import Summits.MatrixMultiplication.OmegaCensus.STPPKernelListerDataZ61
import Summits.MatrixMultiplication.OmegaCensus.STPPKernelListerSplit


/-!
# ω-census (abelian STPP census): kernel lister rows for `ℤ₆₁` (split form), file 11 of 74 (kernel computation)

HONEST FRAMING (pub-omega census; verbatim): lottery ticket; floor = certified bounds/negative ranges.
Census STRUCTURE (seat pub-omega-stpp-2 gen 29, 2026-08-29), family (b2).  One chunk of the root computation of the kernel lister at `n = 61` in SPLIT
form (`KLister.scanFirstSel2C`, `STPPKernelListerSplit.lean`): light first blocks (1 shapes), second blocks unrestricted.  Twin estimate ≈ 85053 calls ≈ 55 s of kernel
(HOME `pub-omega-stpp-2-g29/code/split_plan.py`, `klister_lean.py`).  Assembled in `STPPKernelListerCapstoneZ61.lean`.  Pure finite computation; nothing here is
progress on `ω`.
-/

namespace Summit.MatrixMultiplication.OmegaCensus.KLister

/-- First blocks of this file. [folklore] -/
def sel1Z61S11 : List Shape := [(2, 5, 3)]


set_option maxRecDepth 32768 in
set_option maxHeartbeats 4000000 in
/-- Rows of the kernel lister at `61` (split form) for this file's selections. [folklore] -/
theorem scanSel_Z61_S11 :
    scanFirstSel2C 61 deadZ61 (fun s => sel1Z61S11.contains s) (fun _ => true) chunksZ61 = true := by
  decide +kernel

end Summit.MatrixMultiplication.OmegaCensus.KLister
────────────────────
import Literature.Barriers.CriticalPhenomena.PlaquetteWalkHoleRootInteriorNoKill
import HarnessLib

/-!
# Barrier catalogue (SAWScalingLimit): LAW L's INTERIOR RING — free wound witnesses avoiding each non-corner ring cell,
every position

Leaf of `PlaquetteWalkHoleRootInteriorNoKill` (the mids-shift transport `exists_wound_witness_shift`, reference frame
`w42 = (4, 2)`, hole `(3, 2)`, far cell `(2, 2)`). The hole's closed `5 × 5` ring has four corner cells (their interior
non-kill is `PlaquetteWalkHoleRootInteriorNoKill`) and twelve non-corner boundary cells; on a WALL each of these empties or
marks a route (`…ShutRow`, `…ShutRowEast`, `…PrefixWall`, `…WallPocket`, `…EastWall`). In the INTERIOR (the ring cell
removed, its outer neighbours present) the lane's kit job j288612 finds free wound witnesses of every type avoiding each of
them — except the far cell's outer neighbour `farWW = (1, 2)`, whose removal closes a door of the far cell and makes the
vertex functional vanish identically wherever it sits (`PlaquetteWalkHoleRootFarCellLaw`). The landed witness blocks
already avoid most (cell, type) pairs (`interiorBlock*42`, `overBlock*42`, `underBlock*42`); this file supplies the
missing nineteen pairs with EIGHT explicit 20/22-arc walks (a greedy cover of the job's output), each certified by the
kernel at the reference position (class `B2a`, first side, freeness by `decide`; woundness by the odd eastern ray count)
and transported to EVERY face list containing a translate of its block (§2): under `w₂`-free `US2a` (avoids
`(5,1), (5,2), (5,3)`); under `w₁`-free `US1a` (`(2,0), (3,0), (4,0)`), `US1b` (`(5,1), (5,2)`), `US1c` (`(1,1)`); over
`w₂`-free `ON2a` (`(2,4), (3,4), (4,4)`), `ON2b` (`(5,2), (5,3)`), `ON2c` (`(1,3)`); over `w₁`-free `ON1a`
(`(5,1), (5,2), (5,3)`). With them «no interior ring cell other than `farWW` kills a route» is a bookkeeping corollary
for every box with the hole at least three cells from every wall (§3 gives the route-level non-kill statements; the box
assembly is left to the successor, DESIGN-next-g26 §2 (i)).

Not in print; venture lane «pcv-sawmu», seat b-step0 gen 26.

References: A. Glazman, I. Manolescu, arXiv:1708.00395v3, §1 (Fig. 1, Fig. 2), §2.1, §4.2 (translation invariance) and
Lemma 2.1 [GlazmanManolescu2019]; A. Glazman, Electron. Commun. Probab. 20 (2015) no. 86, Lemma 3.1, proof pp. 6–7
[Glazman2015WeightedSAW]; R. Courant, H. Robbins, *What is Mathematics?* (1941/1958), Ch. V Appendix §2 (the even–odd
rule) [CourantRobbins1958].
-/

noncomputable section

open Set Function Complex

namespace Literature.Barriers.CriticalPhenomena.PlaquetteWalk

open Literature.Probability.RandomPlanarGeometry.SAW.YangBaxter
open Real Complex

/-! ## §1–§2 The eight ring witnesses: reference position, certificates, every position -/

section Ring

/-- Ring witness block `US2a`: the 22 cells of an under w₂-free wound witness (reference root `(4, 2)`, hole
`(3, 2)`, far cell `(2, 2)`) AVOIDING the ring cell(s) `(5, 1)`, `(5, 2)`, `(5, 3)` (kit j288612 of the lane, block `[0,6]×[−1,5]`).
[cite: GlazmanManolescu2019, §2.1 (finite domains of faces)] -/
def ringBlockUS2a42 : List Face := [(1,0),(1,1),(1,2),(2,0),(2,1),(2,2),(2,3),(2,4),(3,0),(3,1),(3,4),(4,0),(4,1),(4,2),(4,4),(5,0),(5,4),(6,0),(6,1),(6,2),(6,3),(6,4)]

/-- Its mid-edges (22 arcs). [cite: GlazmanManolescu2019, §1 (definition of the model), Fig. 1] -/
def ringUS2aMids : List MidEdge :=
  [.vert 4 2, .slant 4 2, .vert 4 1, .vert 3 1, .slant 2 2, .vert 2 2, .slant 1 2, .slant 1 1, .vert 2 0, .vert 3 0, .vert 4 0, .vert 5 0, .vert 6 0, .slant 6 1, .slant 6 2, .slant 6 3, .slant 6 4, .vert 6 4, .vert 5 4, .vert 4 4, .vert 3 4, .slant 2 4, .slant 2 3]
────────────────────
## Problem details
All that should be written out is the stretch of lines above between the one holding "for every box" and the one holding "def ringBlockUS2a42 : List", inclusive, exactly as given.

## Response
for every box with the hole at least three cells from every wall (§3 gives the route-level non-kill statements; the box
assembly is left to the successor, DESIGN-next-g26 §2 (i)).

Not in print; venture lane «pcv-sawmu», seat b-step0 gen 26.

References: A. Glazman, I. Manolescu, arXiv:1708.00395v3, §1 (Fig. 1, Fig. 2), §2.1, §4.2 (translation invariance) and
Lemma 2.1 [GlazmanManolescu2019]; A. Glazman, Electron. Commun. Probab. 20 (2015) no. 86, Lemma 3.1, proof pp. 6–7
[Glazman2015WeightedSAW]; R. Courant, H. Robbins, *What is Mathematics?* (1941/1958), Ch. V Appendix §2 (the even–odd
rule) [CourantRobbins1958].
-/

noncomputable section

open Set Function Complex

namespace Literature.Barriers.CriticalPhenomena.PlaquetteWalk

open Literature.Probability.RandomPlanarGeometry.SAW.YangBaxter
open Real Complex

/-! ## §1–§2 The eight ring witnesses: reference position, certificates, every position -/

section Ring

/-- Ring witness block `US2a`: the 22 cells of an under w₂-free wound witness (reference root `(4, 2)`, hole
`(3, 2)`, far cell `(2, 2)`) AVOIDING the ring cell(s) `(5, 1)`, `(5, 2)`, `(5, 3)` (kit j288612 of the lane, block `[0,6]×[−1,5]`).
[cite: GlazmanManolescu2019, §2.1 (finite domains of faces)] -/
def ringBlockUS2a42 : List Face := [(1,0),(1,1),(1,2),(2,0),(2,1),(2,2),(2,3),(2,4),(3,0),(3,1),(3,4),(4,0),(4,1),(4,2),(4,4),(5,0),(5,4),(6,0),(6,1),(6,2),(6,3),(6,4)]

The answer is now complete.